(Data excerpts)
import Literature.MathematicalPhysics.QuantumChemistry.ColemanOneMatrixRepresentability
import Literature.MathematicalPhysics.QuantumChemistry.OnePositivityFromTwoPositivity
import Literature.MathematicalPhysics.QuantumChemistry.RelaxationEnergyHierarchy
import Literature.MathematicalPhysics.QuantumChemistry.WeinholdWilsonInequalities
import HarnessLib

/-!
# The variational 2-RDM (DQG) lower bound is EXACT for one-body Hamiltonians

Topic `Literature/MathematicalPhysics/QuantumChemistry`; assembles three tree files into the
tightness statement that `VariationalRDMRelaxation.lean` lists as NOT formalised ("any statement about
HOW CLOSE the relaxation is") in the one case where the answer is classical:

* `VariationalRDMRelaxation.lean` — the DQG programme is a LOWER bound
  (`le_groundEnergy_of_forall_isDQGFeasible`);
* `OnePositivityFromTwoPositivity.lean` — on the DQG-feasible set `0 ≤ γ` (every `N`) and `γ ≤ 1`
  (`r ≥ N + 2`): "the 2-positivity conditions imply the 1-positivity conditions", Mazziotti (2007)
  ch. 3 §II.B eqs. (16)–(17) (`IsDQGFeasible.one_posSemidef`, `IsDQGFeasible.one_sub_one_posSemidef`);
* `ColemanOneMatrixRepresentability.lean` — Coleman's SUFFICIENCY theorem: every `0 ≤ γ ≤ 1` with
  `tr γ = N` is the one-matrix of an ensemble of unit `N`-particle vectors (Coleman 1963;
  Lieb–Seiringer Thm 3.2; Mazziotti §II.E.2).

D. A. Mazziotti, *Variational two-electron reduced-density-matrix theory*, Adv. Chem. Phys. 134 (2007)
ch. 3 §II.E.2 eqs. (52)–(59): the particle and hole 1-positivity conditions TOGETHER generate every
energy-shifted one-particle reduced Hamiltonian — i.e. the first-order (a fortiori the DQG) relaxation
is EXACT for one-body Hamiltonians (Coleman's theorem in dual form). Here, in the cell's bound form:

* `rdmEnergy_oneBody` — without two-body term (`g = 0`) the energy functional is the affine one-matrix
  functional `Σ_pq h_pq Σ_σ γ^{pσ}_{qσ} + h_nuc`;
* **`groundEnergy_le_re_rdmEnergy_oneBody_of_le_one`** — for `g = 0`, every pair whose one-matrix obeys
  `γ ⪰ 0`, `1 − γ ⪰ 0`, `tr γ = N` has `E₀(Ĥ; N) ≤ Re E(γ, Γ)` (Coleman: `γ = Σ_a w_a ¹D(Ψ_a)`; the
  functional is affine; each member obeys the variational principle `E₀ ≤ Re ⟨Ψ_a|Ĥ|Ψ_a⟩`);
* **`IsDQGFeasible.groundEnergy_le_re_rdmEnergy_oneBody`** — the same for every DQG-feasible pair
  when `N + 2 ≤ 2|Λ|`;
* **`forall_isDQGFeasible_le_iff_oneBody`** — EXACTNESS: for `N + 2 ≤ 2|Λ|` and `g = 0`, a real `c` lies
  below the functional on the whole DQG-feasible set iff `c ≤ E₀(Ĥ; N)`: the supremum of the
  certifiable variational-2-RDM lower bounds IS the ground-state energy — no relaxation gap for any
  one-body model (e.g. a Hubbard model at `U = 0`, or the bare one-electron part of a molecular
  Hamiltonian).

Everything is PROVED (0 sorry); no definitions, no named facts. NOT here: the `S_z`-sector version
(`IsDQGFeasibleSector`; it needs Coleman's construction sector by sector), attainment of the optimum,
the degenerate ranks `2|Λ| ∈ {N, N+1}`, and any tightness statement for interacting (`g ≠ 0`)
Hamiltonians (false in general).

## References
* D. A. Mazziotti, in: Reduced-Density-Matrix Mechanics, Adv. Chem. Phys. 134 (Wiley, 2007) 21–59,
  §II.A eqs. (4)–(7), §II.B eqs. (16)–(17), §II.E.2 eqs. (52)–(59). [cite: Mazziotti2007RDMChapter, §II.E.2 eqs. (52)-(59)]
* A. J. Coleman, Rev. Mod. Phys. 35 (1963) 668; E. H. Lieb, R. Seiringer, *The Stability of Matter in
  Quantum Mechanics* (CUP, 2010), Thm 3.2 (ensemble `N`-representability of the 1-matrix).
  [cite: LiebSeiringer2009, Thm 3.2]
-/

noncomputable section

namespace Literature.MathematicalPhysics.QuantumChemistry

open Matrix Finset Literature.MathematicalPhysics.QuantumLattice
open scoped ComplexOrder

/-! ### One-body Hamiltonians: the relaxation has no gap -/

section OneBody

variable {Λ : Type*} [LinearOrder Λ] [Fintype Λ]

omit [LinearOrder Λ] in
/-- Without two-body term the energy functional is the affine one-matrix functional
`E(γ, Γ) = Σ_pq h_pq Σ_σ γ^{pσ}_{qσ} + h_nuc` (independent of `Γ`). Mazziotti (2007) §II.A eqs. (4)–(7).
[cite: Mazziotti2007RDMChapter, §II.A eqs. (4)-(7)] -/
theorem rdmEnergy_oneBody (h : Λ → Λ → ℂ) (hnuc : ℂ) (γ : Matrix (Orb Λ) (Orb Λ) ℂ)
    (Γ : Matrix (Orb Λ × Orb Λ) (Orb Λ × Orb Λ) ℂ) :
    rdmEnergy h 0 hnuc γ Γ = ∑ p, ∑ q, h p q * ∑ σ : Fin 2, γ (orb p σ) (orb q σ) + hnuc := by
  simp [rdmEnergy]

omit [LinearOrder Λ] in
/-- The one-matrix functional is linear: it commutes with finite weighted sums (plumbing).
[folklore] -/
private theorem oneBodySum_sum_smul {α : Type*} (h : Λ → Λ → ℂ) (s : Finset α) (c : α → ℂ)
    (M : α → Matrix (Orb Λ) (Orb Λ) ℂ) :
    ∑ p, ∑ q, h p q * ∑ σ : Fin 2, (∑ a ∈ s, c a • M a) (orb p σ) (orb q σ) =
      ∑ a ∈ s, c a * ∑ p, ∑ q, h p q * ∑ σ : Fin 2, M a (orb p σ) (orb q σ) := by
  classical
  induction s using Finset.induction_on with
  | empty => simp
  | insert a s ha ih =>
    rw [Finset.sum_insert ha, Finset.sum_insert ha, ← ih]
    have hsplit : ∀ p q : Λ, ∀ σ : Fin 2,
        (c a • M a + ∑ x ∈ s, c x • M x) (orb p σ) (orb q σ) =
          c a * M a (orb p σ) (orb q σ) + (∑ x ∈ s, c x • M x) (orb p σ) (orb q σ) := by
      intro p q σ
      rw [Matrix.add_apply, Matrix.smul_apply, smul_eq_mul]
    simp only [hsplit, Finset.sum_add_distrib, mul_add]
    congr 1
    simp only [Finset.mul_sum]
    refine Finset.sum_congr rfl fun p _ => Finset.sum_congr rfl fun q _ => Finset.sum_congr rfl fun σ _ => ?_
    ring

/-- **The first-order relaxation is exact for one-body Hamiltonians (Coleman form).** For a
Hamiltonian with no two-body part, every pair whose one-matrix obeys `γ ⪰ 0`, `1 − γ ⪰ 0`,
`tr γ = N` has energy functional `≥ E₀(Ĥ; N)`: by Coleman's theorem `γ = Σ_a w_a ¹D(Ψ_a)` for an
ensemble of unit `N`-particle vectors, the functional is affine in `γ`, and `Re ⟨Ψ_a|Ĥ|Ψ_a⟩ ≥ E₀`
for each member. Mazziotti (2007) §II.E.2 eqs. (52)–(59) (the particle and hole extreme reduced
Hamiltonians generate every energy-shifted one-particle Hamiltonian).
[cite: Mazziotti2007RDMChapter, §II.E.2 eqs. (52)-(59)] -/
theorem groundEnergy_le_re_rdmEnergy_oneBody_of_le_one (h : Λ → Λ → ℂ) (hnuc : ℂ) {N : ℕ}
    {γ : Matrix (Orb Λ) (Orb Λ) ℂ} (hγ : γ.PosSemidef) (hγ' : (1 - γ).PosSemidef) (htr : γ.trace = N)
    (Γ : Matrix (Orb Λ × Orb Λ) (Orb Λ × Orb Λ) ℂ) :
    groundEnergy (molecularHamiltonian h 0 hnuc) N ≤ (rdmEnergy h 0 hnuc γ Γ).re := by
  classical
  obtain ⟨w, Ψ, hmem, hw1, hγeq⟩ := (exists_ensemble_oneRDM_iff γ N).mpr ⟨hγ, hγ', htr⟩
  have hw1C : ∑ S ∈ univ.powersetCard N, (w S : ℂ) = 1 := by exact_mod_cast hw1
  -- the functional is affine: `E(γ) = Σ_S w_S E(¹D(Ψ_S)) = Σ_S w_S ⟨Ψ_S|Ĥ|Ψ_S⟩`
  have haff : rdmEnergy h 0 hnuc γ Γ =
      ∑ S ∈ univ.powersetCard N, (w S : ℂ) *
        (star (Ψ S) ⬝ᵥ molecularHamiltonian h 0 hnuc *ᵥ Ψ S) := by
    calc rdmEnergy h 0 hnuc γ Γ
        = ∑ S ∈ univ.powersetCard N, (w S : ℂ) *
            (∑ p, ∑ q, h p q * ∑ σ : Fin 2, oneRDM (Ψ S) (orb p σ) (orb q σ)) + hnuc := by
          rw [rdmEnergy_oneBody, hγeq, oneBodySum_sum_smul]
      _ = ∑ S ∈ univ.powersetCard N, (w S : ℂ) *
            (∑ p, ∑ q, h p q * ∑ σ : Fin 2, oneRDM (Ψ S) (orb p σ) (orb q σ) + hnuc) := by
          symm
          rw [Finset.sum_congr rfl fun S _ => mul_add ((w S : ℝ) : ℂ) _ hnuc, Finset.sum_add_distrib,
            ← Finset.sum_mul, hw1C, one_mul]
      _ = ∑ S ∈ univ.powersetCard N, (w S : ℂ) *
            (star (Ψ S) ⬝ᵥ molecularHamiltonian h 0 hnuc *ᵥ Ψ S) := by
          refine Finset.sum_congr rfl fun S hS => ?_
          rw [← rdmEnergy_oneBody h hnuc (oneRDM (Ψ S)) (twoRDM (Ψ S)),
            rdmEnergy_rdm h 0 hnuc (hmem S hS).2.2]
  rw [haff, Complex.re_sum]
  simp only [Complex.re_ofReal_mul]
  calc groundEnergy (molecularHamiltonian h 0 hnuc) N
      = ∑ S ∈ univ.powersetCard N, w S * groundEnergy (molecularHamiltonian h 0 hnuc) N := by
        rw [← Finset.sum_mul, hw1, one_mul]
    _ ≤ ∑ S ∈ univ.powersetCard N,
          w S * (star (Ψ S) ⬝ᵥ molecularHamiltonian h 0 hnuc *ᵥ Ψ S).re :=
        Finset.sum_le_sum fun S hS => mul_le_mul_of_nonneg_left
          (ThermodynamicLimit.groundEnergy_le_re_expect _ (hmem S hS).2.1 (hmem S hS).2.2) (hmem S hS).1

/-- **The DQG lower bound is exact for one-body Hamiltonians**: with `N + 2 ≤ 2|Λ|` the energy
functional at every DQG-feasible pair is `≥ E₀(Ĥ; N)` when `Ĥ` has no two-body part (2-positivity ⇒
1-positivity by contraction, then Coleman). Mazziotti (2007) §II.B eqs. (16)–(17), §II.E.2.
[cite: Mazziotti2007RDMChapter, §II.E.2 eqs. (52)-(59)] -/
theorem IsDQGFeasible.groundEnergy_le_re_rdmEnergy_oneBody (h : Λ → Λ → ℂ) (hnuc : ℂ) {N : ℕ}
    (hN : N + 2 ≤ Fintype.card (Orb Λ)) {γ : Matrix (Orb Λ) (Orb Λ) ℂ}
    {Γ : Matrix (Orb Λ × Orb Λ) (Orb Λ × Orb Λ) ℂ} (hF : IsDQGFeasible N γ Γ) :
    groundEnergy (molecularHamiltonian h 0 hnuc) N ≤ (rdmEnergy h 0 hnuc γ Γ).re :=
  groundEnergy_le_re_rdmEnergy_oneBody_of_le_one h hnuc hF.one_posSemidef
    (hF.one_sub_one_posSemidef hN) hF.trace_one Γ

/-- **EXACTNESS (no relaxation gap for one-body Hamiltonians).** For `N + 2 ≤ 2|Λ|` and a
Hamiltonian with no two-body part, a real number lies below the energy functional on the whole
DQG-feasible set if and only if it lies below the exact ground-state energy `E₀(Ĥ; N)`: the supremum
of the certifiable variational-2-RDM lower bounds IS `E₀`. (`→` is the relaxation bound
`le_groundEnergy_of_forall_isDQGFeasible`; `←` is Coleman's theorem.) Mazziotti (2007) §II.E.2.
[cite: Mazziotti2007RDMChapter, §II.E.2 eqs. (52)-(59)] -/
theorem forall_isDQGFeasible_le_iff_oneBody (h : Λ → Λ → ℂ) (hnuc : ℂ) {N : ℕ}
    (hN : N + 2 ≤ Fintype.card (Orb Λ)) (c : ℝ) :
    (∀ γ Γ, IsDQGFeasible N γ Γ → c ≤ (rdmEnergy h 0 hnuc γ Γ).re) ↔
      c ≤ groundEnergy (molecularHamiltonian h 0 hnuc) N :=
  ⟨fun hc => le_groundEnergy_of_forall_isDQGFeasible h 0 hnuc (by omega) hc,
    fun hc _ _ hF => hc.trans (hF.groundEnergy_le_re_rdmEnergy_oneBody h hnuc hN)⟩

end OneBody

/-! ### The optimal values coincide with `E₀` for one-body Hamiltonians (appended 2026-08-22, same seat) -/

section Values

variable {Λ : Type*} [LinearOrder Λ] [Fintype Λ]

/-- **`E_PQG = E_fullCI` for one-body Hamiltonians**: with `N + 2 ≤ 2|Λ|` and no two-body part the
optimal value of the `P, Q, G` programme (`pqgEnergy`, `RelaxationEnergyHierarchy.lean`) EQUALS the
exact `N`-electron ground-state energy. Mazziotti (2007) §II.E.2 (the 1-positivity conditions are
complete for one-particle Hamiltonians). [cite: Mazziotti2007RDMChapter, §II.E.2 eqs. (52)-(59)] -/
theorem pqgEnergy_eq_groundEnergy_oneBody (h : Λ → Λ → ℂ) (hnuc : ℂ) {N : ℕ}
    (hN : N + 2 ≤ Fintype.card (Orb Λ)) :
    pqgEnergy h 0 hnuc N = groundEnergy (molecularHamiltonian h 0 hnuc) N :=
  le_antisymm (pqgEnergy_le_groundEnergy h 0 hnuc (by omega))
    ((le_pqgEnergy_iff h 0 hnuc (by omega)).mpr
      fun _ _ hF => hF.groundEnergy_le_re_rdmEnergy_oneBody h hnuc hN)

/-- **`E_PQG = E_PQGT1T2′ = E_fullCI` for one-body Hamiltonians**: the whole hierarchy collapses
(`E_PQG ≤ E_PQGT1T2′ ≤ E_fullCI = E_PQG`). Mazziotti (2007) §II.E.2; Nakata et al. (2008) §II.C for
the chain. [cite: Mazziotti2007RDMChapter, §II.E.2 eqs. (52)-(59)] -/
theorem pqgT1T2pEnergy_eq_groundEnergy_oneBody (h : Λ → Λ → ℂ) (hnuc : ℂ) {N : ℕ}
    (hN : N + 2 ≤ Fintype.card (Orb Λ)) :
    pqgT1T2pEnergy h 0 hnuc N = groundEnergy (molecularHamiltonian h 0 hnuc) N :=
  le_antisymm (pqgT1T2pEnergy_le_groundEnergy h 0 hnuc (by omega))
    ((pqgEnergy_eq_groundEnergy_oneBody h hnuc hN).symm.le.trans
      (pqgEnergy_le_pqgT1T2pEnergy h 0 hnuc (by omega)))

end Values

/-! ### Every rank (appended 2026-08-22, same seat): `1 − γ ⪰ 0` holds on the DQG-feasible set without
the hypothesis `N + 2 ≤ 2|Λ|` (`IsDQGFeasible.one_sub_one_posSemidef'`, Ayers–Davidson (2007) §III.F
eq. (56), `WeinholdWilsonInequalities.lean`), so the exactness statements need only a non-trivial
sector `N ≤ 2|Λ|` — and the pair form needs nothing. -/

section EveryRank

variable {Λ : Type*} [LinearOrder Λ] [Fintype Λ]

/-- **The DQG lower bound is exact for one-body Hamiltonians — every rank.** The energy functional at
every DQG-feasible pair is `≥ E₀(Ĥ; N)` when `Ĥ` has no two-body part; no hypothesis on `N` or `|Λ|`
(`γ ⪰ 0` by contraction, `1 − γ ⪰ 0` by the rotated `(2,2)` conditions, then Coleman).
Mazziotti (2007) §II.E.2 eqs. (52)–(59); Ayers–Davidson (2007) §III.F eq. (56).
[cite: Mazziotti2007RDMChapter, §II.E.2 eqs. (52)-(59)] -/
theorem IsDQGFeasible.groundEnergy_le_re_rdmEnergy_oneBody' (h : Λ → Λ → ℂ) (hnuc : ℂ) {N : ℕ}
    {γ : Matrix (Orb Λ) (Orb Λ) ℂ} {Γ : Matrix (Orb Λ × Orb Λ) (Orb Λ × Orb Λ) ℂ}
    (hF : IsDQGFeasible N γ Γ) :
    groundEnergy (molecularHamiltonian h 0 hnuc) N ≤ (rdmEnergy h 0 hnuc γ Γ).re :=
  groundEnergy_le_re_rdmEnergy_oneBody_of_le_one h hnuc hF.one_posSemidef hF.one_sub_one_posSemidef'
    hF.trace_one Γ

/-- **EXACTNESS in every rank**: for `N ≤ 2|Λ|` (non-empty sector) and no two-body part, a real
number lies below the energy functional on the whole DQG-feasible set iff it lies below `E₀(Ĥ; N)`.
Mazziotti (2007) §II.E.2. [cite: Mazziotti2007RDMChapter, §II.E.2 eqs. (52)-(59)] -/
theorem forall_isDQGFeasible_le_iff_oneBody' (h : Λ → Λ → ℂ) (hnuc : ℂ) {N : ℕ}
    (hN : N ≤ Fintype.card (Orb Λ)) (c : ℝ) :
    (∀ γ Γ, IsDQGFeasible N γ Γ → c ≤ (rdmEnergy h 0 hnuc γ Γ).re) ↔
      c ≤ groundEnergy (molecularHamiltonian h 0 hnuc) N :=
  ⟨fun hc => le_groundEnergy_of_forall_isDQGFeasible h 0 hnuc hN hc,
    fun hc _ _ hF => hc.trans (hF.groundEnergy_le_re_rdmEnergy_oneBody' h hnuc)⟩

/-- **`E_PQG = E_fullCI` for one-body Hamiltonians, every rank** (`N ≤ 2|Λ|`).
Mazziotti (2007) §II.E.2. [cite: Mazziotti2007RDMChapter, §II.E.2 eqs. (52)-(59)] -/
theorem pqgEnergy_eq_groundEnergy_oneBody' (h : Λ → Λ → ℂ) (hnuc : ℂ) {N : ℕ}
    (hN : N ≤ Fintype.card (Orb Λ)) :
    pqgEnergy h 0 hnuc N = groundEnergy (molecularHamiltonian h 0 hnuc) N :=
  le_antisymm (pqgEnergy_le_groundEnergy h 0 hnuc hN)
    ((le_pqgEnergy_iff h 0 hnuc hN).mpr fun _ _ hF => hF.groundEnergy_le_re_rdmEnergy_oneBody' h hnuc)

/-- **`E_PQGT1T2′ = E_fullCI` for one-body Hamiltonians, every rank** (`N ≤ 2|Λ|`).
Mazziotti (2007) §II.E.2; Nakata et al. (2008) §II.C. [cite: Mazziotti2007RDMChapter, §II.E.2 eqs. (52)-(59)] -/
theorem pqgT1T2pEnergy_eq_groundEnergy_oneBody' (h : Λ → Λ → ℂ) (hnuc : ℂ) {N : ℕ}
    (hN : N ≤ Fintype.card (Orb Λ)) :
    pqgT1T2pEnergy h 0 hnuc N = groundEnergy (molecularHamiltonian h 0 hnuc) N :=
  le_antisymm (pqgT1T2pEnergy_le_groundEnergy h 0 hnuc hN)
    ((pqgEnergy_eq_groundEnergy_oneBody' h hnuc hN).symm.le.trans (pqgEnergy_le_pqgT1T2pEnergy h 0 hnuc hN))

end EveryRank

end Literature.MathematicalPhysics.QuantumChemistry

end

WORK INSTRUCTION: Reproduce, character for character, only the lines of the preceding data that start at the line with "certifiable variational-2-RDM lower bounds IS the" and end at the line with "the degenerate ranks", both included.

ANSWER TO THIS EXERCISE:
  certifiable variational-2-RDM lower bounds IS the ground-state energy — no relaxation gap for any
  one-body model (e.g. a Hubbard model at `U = 0`, or the bare one-electron part of a molecular
  Hamiltonian).

Everything is PROVED (0 sorry); no definitions, no named facts. NOT here: the `S_z`-sector version
(`IsDQGFeasibleSector`; it needs Coleman's construction sector by sector), attainment of the optimum,
the degenerate ranks `2|Λ| ∈ {N, N+1}`, and any tightness statement for interacting (`g ≠ 0`)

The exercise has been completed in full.